> What the task requires
Return exactly the span of lines in the following data that opens with the line containing "WITH (S1) local" and closes with the line containing "eventually — is". Include nothing else.
*** Exercise inputs ***
import Summits.NavierStokesRegularity.NavierStokesRegularity.Theorems.AdaptedFrequencyConverges.Negative.EpsFlow

/-!
# The ε-family, II: arbitrarily small oscillation, local Type-I constant and kernel deviation — still no limit

Negative-side support for crux `AdaptedFrequencyConverges` (stmt-NavierStokesRegularity-10493), cdisprove seat.
The ε-kernel `G_ε = N(0, diag(α_ε, β_ε, β_ε))` is an exact adapted kernel of the ε-flow (`adjoint_eq_GE`, unit mass,
concentration, comparability with constants within `e^{±4|ε|}` of the heat kernel's); the adapted frequency is
`Λ = 2ε cos log(1−t)` (`frequencyE_eq`) — oscillation budget `2|ε|`, no limit for `ε ≠ 0` (`not_tendsto_frequencyE`);
the parabolic-local Type-I constant is eventually `≤ |ε|‖D₀‖ + δ` (`local_typeI_velE`); `(1,0)` is backward-singular
(`singular_velE`).  Hence the δ-small strengthening (inline; `AdaptedFrequencyConvergesWithoutDecaySmall δ` in Disproof.lean) — the crux without far-field hypotheses but
WITH (S1) local Type-I constant `≤ δ`, (S2) kernel comparability within `e^{±δ}` of the backward heat kernel, (S3) an
a-priori budget `|Λ| ≤ δ` eventually — is FALSE for every `δ > 0` (`adaptedFrequencyConverges_false_without_decay_small`):
no smallness threshold can be bootstrapped to convergence without a far-field input (uniform local energy near `x₀`).
-/

noncomputable section

namespace Summit.NavierStokesRegularity.NavierStokesRegularity.Theorems.AdaptedFrequencyConverges.Negative

open scoped Matrix InnerProductSpace RealInnerProductSpace Laplacian Topology
open Literature.Analysis.FluidPDE Set Filter MeasureTheory Real intervalIntegral

/-- **the ε-kernel** `G_ε(t) = N(0, diag(α_ε, β_ε, β_ε))`. [folklore] -/
def GE (ν ε t : ℝ) (x : E3) : ℝ := gK (varAE ν ε t) (varBE ν ε t) x

/-- `G_ε > 0`. [folklore] -/
theorem GE_pos {ν : ℝ} (hν : 0 < ν) (ε : ℝ) {t : ℝ} (ht : t < 1) (x : E3) : 0 < GE ν ε t x :=
  gK_pos (varAE_pos hν ε ht) (varBE_pos hν ε ht) x

/-- unit mass of `G_ε`. [folklore] -/
theorem integral_GE {ν : ℝ} (hν : 0 < ν) (ε : ℝ) {t : ℝ} (ht : t < 1) : ∫ x, GE ν ε t x = 1 :=
  integral_gK (varAE_pos hν ε ht) (varBE_pos hν ε ht)

/-- **adjoint equation for the ε-kernel**. [folklore] -/
theorem adjoint_eq_GE {ν : ℝ} (hν : 0 < ν) (ε : ℝ) {t : ℝ} (ht : t ∈ Ico (0:ℝ) 1) (x : E3) :
    timeDerivWithin (Ico 0 1) (GE ν ε) t x + fderiv ℝ (GE ν ε t) x (velE ε t x) +
      ν * (Δ (GE ν ε t)) x = 0 := by
  have hA := varAE_pos hν ε ht.2
  have hB := varBE_pos hν ε ht.2
  have hd : HasDerivAt (fun s => GE ν ε s x) _ t :=
    hasDerivAt_gK_comp (hasDerivAt_varAE ν ε ht.2) (hasDerivAt_varBE ν ε ht.2) hA hB x
  rw [timeDerivWithin_apply, (hd.hasDerivWithinAt).derivWithin (uniqueDiffOn_Ico 0 1 t ht)]
  rw [show GE ν ε t = gK (varAE ν ε t) (varBE ν ε t) from rfl, fderiv_gK_apply, laplacian_gK]
  simp only [velE, linVel_apply0, linVel_apply1, linVel_apply2]
  field_simp
  ring

/-- joint smoothness of `G_ε` on `(−∞,1) × ℝ³`. [folklore] -/
theorem contDiffOn_uncurry_GE (ν : ℝ) (hν : 0 < ν) (ε : ℝ) {n : ℕ∞} :
    ContDiffOn ℝ (n : WithTop ℕ∞) (Function.uncurry (GE ν ε)) (Iio 1 ×ˢ univ) := by
  have hmaps : MapsTo (Prod.fst : ℝ × E3 → ℝ) (Iio 1 ×ˢ univ) (Iio 1) := fun p hp =>
    (mem_prod.1 hp).1
  have hA : ContDiffOn ℝ n (fun p : ℝ × E3 => varAE ν ε p.1) (Iio 1 ×ˢ univ) :=
    ((contDiffOn_varAE ν ε).of_le (by exact_mod_cast le_top)).comp contDiffOn_fst hmaps
  have hB : ContDiffOn ℝ n (fun p : ℝ × E3 => varBE ν ε p.1) (Iio 1 ×ˢ univ) :=
    ((contDiffOn_varBE ν ε).of_le (by exact_mod_cast le_top)).comp contDiffOn_fst hmaps
  have hc : ∀ i : Fin 3, ContDiffOn ℝ n (fun p : ℝ × E3 => (p.2 i) ^ 2) (Iio 1 ×ˢ univ) := fun i =>
    (((crd i).contDiff.comp contDiff_snd).pow 2).contDiffOn
  have hC : ContDiffOn ℝ n (fun p : ℝ × E3 => gC (varAE ν ε p.1) (varBE ν ε p.1)) (Iio 1 ×ˢ univ) := by
    unfold gC
    refine ContDiffOn.inv ?_ fun p hp => ?_
    · refine ((contDiffOn_const.mul hA).sqrt fun p hp => ?_).mul (contDiffOn_const.mul hB)
      have := varAE_pos hν ε (mem_prod.1 hp).1
      positivity
    · have := varAE_pos hν ε (mem_prod.1 hp).1
      have := varBE_pos hν ε (mem_prod.1 hp).1
      positivity
  have hQ : ContDiffOn ℝ n (fun p : ℝ × E3 => gQ (varAE ν ε p.1) (varBE ν ε p.1) p.2) (Iio 1 ×ˢ univ) := by
    unfold gQ
    refine ((hc 0).div (contDiffOn_const.mul hA) fun p hp => ?_).add
      (((hc 1).add (hc 2)).div (contDiffOn_const.mul hB) fun p hp => ?_)
    · exact mul_ne_zero two_ne_zero (varAE_pos hν ε (mem_prod.1 hp).1).ne'
    · exact mul_ne_zero two_ne_zero (varBE_pos hν ε (mem_prod.1 hp).1).ne'
  exact hC.mul hQ.neg.exp
/-- **`X₂·S ∉ (X₀, X₁) + (F)` for `S ∉ (X₀,X₁,X₂)`** — apply `ψ : X₀, X₁ ↦ 0, X₂ ↦ ε, X₃ ↦ X₃, X₄ ↦ X₄` into the dual numbers over
`k[X]`: `ψ F = ε² = 0`, `ψ (X₂ S) = ε·ψ S = inr (S(0,0,0,X₃,X₄)) ≠ 0`. [folklore; cf. `WildPinchCert.y_not_mem_span`] -/
theorem X2_mul_not_mem (F : MvPolynomial (Fin 5) k) (hF : F = X 2 ^ 2 + X 0 ^ 2 * X 1 * X 2 + X 0 * X 1 ^ 2)
    (S : MvPolynomial (Fin 5) k) (hS : S ∉ Ideal.span (MvPolynomial.X '' ({0, 1, 2} : Set (Fin 5)) : Set (MvPolynomial (Fin 5) k))) :
    X 2 * S ∉ Ideal.span {(X 0 : MvPolynomial (Fin 5) k), X 1} ⊔ Ideal.span {F} := by
  -- the dual-number valuation
  let ψ : MvPolynomial (Fin 5) k →ₐ[k] DualNumber (MvPolynomial (Fin 5) k) :=
    aeval ![0, 0, DualNumber.eps, TrivSqZeroExt.inl (X 3), TrivSqZeroExt.inl (X 4)]
  have hψ0 : ψ (X 0) = 0 := by simp [ψ]
  have hψ1 : ψ (X 1) = 0 := by simp [ψ]
  have hψ2 : ψ (X 2) = DualNumber.eps := by simp [ψ]
  have hψF : ψ F = 0 := by
    rw [hF, map_add, map_add, map_mul, map_mul, map_mul, map_pow, map_pow, map_pow, hψ0, hψ1, hψ2]
    simp [DualNumber.eps_mul_eps, pow_two]
  -- `fst ∘ ψ` is the killing substitution
  have hfst : (TrivSqZeroExt.fstHom k (MvPolynomial (Fin 5) k) (MvPolynomial (Fin 5) k)).comp ψ =
      aeval (![0, 0, 0, X 3, X 4] : Fin 5 → MvPolynomial (Fin 5) k) := by
    refine MvPolynomial.algHom_ext fun i => ?_
    rw [AlgHom.comp_apply, aeval_X]
    fin_cases i <;> simp [TrivSqZeroExt.fstHom]
  intro hmem
  have hker : Ideal.span {(X 0 : MvPolynomial (Fin 5) k), X 1} ⊔ Ideal.span {F} ≤ RingHom.ker ψ.toRingHom := by
    refine sup_le ?_ ?_
    · rw [Ideal.span_le]
      rintro x (rfl | rfl)
      · exact hψ0
      · simpa using hψ1
    · rw [Ideal.span_le, Set.singleton_subset_iff]; exact hψF
  have h0 : ψ (X 2 * S) = 0 := hker hmem
  rw [map_mul, hψ2] at h0
  -- `ε · ψ S = inr (fst (ψ S))`
  have hinr : DualNumber.eps * ψ S = TrivSqZeroExt.inr (TrivSqZeroExt.fst (ψ S)) := by
    refine TrivSqZeroExt.ext ?_ ?_
    · simp
    · simp [TrivSqZeroExt.snd_mul]
  rw [hinr] at h0
  have h0' : TrivSqZeroExt.fst (ψ S) = 0 := by
    have h := congrArg TrivSqZeroExt.snd h0
    rwa [TrivSqZeroExt.snd_inr, TrivSqZeroExt.snd_zero] at h
  -- so the killing substitution annihilates `S`, i.e. `S ∈ (X₀,X₁,X₂)`
  refine hS (mem_span_X_of_kill_eq_zero k S ?_)
  rw [← hfst]
  exact h0'
import Summits.CriticalPhenomena.PercolationContinuityZ3.Theorems.PercNearOneGluingNoHeavyPcintOSMBridge
import Summits.CriticalPhenomena.PercolationContinuityZ3.Theorems.PercNearOneGluingNoHeavyPcintOSMTail
import Literature.Probability.Percolation.CoveringStrictMonotonicityAssembly
import HarnessLib

/-!
# PCINT lane, PHASE 4 (kernel second-moment oriented route), step 6: the Cox–Durrett bound assembled

Cell `prim-pcint`, seat `prim-pcint-1` (gen 13); memo `run/shared/lean/prim/pcint/T-FIBRE-ROUTE.md` §PHASE 4.

**`OSM.criticalProb_le_of_green`**: if `Σ_{k<n} u d k ≤ G` for every `n` (a bound for the Green's function of the pair of
independent oriented walks), then `p_c^bond(ℤ^d) ≤ G / (d + G)`.  For `p > G/(d+G)` one has `(1/p − 1) G / d < 1`, the
renewal bound (`OSM.S_zero_le`) and the bridge (`OSM.le_real_armEvent`) give `P_p(0 ⟷ ∂B(0,m)) ≥ 1 − (1/p−1)G/d > 0` for
every `m`, hence `θ(p) > 0` (`DCTQ.le_theta_of_forall_le_real_armEvent`) and `p_c ≤ p`.  This is the oriented-percolation
second-moment bound of Cox–Durrett [Cox–Durrett 1983, Math. Proc. Camb. Phil. Soc. 93, (2.1)] `p⃗_c(ℤ^d) ≤ G/(d+G)` composed
with `p_c ≤ p⃗_c` (an open oriented path is an open path), proved here from first principles for the tree's
`criticalProb (zdGraph d) 0`.  With the explicit Green's-function bound `OSM.Gplus` (`…OSMTail`):
**`OSM.criticalProb_le_of_Gplus_le`** — the form decided by the kernel in `…OSMZ{d}.lean`.
-/

noncomputable section

namespace Summit.CriticalPhenomena.PercolationContinuityZ3.Theorems.Pcint.OSM

open Finset Literature.Probability.Percolation Literature.Probability.LatticeModels

variable {d : ℕ}

/-- **Positivity of `θ` above the second-moment threshold**: if `Σ_{k<n} u d k ≤ G` for all `n` and
`(1/p − 1) G / d < 1`, then `θ(p) ≥ 1 − (1/p − 1) G / d > 0`. -/
theorem le_theta [NeZero d] {G : ℝ} (hG : ∀ n, ∑ k ∈ range n, u d k ≤ G) (p : unitInterval) (hp : 0 < (p : ℝ))
    (hc : (1 / (p : ℝ) - 1) / d * G < 1) :
    1 - (1 / (p : ℝ) - 1) / d * G ≤ theta (zdGraph d) (0 : Site d) p := by
  have hd : 0 < d := Nat.pos_of_ne_zero (NeZero.ne d)
  have hdR : (0 : ℝ) < d := by exact_mod_cast hd
  have hx : (1 : ℝ) ≤ 1 / (p : ℝ) := by rw [le_div_iff₀ hp, one_mul]; exact p.2.2
  refine DCTQ.le_theta_of_forall_le_real_armEvent p 0 fun m => ?_
  refine le_trans ?_ (le_real_armEvent p hp m)
  -- `S ≤ d^{2n} / (1 - c G)` gives `d^{2n} / S ≥ 1 - c G`
  have hS := S_zero_le hd hx hG hc (m + 1)
  have hpos : 0 < 1 - (1 / (p : ℝ) - 1) / d * G := by linarith
  have hSpos : 0 < S d (1 / p) (m + 1) 0 := by
    unfold S
    exact Finset.sum_pos (fun w _ => Finset.sum_pos (fun w' _ => by positivity) univ_nonempty) univ_nonempty
  rw [le_div_iff₀ hSpos]
  calc (1 - (1 / (p : ℝ) - 1) / d * G) * S d (1 / p) (m + 1) 0
      ≤ (1 - (1 / (p : ℝ) - 1) / d * G) * ((d : ℝ) ^ (2 * (m + 1)) / (1 - (1 / (p : ℝ) - 1) / d * G)) :=
        mul_le_mul_of_nonneg_left hS hpos.le
    _ = (d : ℝ) ^ (2 * (m + 1)) := by rw [mul_div_assoc', mul_div_cancel_left₀ _ hpos.ne']

/-- **The Cox–Durrett second-moment bound**: `Σ_{k<n} u d k ≤ G` for all `n` implies `p_c^bond(ℤ^d) ≤ G / (d + G)`. -/
theorem criticalProb_le_of_green [NeZero d] {G : ℝ} (hG : ∀ n, ∑ k ∈ range n, u d k ≤ G) :
    criticalProb (zdGraph d) (0 : Site d) ≤ G / (d + G) := by
  have hd : 0 < d := Nat.pos_of_ne_zero (NeZero.ne d)
  have hdR : (0 : ℝ) < d := by exact_mod_cast hd
  have hG0 : 0 ≤ G := le_trans (by simp) (hG 0)
  refine le_of_forall_gt_imp_ge_of_dense fun t ht => ?_
  by_cases ht1 : t ≤ 1
  · have hρ0 : 0 ≤ G / (d + G) := by positivity
    have ht0 : 0 < t := lt_of_le_of_lt hρ0 ht
    have hc : (1 / t - 1) / d * G < 1 := by
      -- `t > G/(d+G)` iff `(1/t - 1) G < d`
      rw [div_mul_eq_mul_div, div_lt_one hdR]
      have h1 : G < t * (d + G) := by rwa [div_lt_iff₀ (by positivity)] at ht
      have : (1 / t - 1) * G = (G - t * G) / t := by field_simp
      rw [this, div_lt_iff₀ ht0]
      nlinarith
    have hθ := le_theta hG ⟨t, ht0.le, ht1⟩ ht0 hc
    have hpos : 0 < theta (zdGraph d) (0 : Site d) ⟨t, ht0.le, ht1⟩ := lt_of_lt_of_le (by linarith) hθ
    exact OrbitQuotient.criticalProb_le_of_theta_pos (zdGraph d) 0 ⟨t, ht0.le, ht1⟩ hpos
  · exact (criticalProb_mem_Icc _ _).2.trans (le_of_not_ge ht1)

/-- **Kernel form**: for `d ≥ 5`, `q₀ ≥ 1`, any `g ≥ Gplus d q₀` and any `c ≥ g/(d+g)`, `p_c^bond(ℤ^d) ≤ c`. -/
theorem criticalProb_le_of_Gplus_le (hd : 5 ≤ d) {q₀ : ℕ} (hq₀ : 1 ≤ q₀) {g c : ℝ} (hg : Gplus d q₀ ≤ g)
    (hc : g / (d + g) ≤ c) : criticalProb (zdGraph d) (0 : Site d) ≤ c := by
  haveI : NeZero d := ⟨by omega⟩
  have hdR : (0 : ℝ) < d := by exact_mod_cast (show 0 < d by omega)
  have hG0 : 0 ≤ Gplus d q₀ := le_trans (by simp) (sum_u_le_Gplus hd hq₀ 0)
  refine (criticalProb_le_of_green (sum_u_le_Gplus hd hq₀)).trans (le_trans ?_ hc)
  -- `G ↦ G/(d+G)` is non-decreasing
  rw [div_le_div_iff₀ (by positivity) (by linarith)]
  nlinarith

end Summit.CriticalPhenomena.PercolationContinuityZ3.Theorems.Pcint.OSM

end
*** End of Exercise inputs ***
> Answer space
WITH (S1) local Type-I constant `≤ δ`, (S2) kernel comparability within `e^{±δ}` of the backward heat kernel, (S3) an
a-priori budget `|Λ| ≤ δ` eventually — is FALSE for every `δ > 0` (`adaptedFrequencyConverges_false_without_decay_small`):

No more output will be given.